**Task details**
In the records below, find the line that contains "commutativity and leg-bending" and the line that contains "soundness is a", then retype exactly those two lines and every line between them.

**Collection entries**
/-!
# The ZX-calculus `ZX_{π/4}` for Clifford+T: diagrams, rules, derivation length, BIGSUM trees

Topic `Literature/Computability/QuantumComplexity`; definition request `defn-ZXTreeRefutation`
(route QuantumAdvantage/AmplitudeProofs: it types the cruxes `ApcTreeLikeZXPHP` — tree-like
ZX+BIGSUM refutations of CNF-diagrams — and `ApcDisjunctionProperty` — lengths of BIGSUM-free
derivations of juxtaposed closed diagrams).

## Contents

1. **Diagrams and interpretation** (Jeandel–Perdrix–Vilmart, LICS 2018, §2.1). `ZXDiagram n m`
   is the TERM syntax of JPV: generators `R_Z^{(n,m)}(kπ/4)`, `R_X^{(n,m)}(kπ/4)` (`k : ZMod 8`),
   the Hadamard box, identities `𝕀^{⊗n}` (`wires n`, `wires 0 = ` the empty diagram), the
   crossing `σ`, cup `η : 0 → 2`, cap `ε : 2 → 0`, closed under `A ⨾ B` ("`A` then `B`",
   JPV's `B ∘ A`) and `A ⊗ B` (`A` on the first wires). `ZXDiagram.interp D : Matrix (QReg m)
   (QReg n) ℂ` is the standard interpretation (`⟦Z^{(n,m)}(α)⟧ = |0^m⟩⟨0^n| + e^{iα}|1^m⟩⟨1^n|`,
   `1 + e^{iα}` when `n = m = 0`; `⟦X⟧ = H^{⊗m}⟦Z⟧H^{⊗n}`; products / Kronecker products), with
   entries in `ℤ[ω, 1/√2]`; `scalar D` for closed `D : 0 → 0`; `size D`.
2. **The calculus** (JPV §2.2 and Fig. 1). `ZXDiagram.Rule l r`: the twelve rules of Figure 1 —
   (S1) fusion (all arities, `j ≥ 1` joining wires), (S2), (S3), (E), (B1), (B2), (K), (SUP),
   (EU), (H) (all arities), (C), (BW) — transcribed from the TikZ sources of arXiv:1705.11151v2
   (the published figure), closed under upside-down flip and colour swap as its caption states;
   JPV's two "only topology matters" equations (snakes, symmetry of cup/cap, naturality,
   commutativity and leg-bending of the spider); and the laws of a strict symmetric monoidal
   category, implicit for diagrams on paper and explicit for terms (Selinger 2010, §3).
   `ZXStep` = one rule applied in either direction inside any context (JPV: "apply the axioms
   to sub-diagrams"); `ZXDerivation D D'` (data), `ZXDerives D D' ℓ` (in exactly `ℓ` steps),
   `zxDerivLength D D' : ℕ∞` (least `ℓ`, `⊤` if none), `ZXEquivalent` (`ZX_{π/4} ⊢ D = D'`).
   Completeness (JPV Thm 1) is the NAMED FACT `JeandelPerdrixVilmart2018_completeness`;
   soundness is a theorem (companion file `ZXCalculusSoundness`), not assumed here.
3. **BIGSUM and tree refutations** (Kissinger–van de Wetering 2021/22, §3; Kissinger–van de
   Wetering–Vilmart 2022, §4). `Split D j k D₀ D₁`: `D₀, D₁` are `D` with one green spider
   (`j` legs, phase `kπ/4`) replaced by its `|0⋯0⟩`/`|1⋯1⟩` branches, so that
   `⟦D⟧ = 2^{-j/2}(⟦D₀⟧ + e^{ikπ/4}⟦D₁⟧)`; `ZXTree D`: binary trees rooted at a closed `D` with
   rewrite edges and BIGSUM branchings, leaves explicit scalar diagrams (`ScalarTerm`);
   `ZXTree.value`, `size` (nodes + diagram sizes), `nodes`, `splits`; `ZXTreeRefutation D`
   (value `0`); `zxTreeRefutationSize D : ℕ∞`, `zxRewriteRefutationSize` (BIGSUM-free).
4. **Circuits** (Coecke–Duncan 2011, §3). `ofGate`, `ofCircuit : QCircuit cliffordT n →
   ZXDiagram n n` (gadgets `H ↦ H`, `S ↦ Z(π/2)`, `T ↦ Z(π/4)`, `CNOT ↦` copy–merge with the
   scalar `√2`, placed on arbitrary wires by words of adjacent crossings), `kets`, `bras`,
   `amplitudeDiagram C : ZXDiagram 0 0` (the closed diagram of `⟨0…0|U_C|0…0⟩`), and the
   juxtaposition law `scalar (D₁ ⊗ D₂) = scalar D₁ * scalar D₂`.

## Faithfulness of the encoding

Derivation LENGTH here counts structural steps (wire bending, sliding) as rule applications,
as JPV do ("only topology matters" is derived from axioms, §2.2); one graph-rewrite of the
informal open-graph presentation costs `O(s)` structural steps on diagrams of size `s` and
conversely, so lengths and tree sizes are polynomially related to the open-graph notions
(Selinger 2010, Thm. 3.12 / coherence: terms modulo the symmetric monoidal laws are diagrams up
to isomorphism). The sum-over-paths calculi (Amy; Vilmart) were NOT chosen: the cruxes quote
ZX_{π/4} and the Kissinger–van de Wetering engines.

## References

* E. Jeandel, S. Perdrix, R. Vilmart, *A complete axiomatisation of the ZX-calculus for
  Clifford+T quantum mechanics*, LICS 2018 (arXiv:1705.11151v2), §2 and Fig. 1, Thm. 1
  [JeandelPerdrixVilmart2018].
* A. Kissinger, J. van de Wetering, *Simulating quantum circuits with ZX-calculus reduced
  stabiliser decompositions*, Quantum Sci. Technol. 7 (2022) (arXiv:2109.01076), §3
  [KissingerWetering2021]; with R. Vilmart, *Classical simulation of quantum circuits with
  partial and graphical stabiliser decompositions*, TQC 2022 (arXiv:2202.09202), §4.
* B. Coecke, R. Duncan, *Interacting quantum observables: categorical algebra and
  diagrammatics*, New J. Phys. 13 (2011), §3 [CoeckeDuncan2011].
* P. Selinger, *A survey of graphical languages for monoidal categories* (2010), §3–4
  [Selinger2010].

## Design notes / not here

* Registers are the tree's `QReg n = Fin n → Bool`, `hGate`, `cnot`, `QCircuit`, `cliffordT`,
  `omega` (reused, not redefined); `ℕ` subtraction only inside `cnotOnWires` under `c < t` /
  `t < c` guards; junk values (documented): `onWire`/`onWires₂` off range = identity,
  `cnotOnWires n c c = wires n`, oracle gates ↦ identity, `zxDerivLength = ⊤` and
  `zxTreeRefutationSize = ⊤` when nothing exists.
* Not here: the soundness theorems `ZXDerives → ⟦·⟧ = ⟦·⟧`, `ZXTree.value = ⟦D⟧`,
  `⟦ofCircuit C⟧ = C.toMatrix` (companion file); the CNF ↦ circuit map (item
  ApcUnsatReduces); the dagger; red-spider splits (one colour-change step away).
-/
noncomputable section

**Exercise response**
   commutativity and leg-bending of the spider); and the laws of a strict symmetric monoidal
   category, implicit for diagrams on paper and explicit for terms (Selinger 2010, §3).
   `ZXStep` = one rule applied in either direction inside any context (JPV: "apply the axioms
   to sub-diagrams"); `ZXDerivation D D'` (data), `ZXDerives D D' ℓ` (in exactly `ℓ` steps),
   `zxDerivLength D D' : ℕ∞` (least `ℓ`, `⊤` if none), `ZXEquivalent` (`ZX_{π/4} ⊢ D = D'`).
   Completeness (JPV Thm 1) is the NAMED FACT `JeandelPerdrixVilmart2018_completeness`;
   soundness is a theorem (companion file `ZXCalculusSoundness`), not assumed here.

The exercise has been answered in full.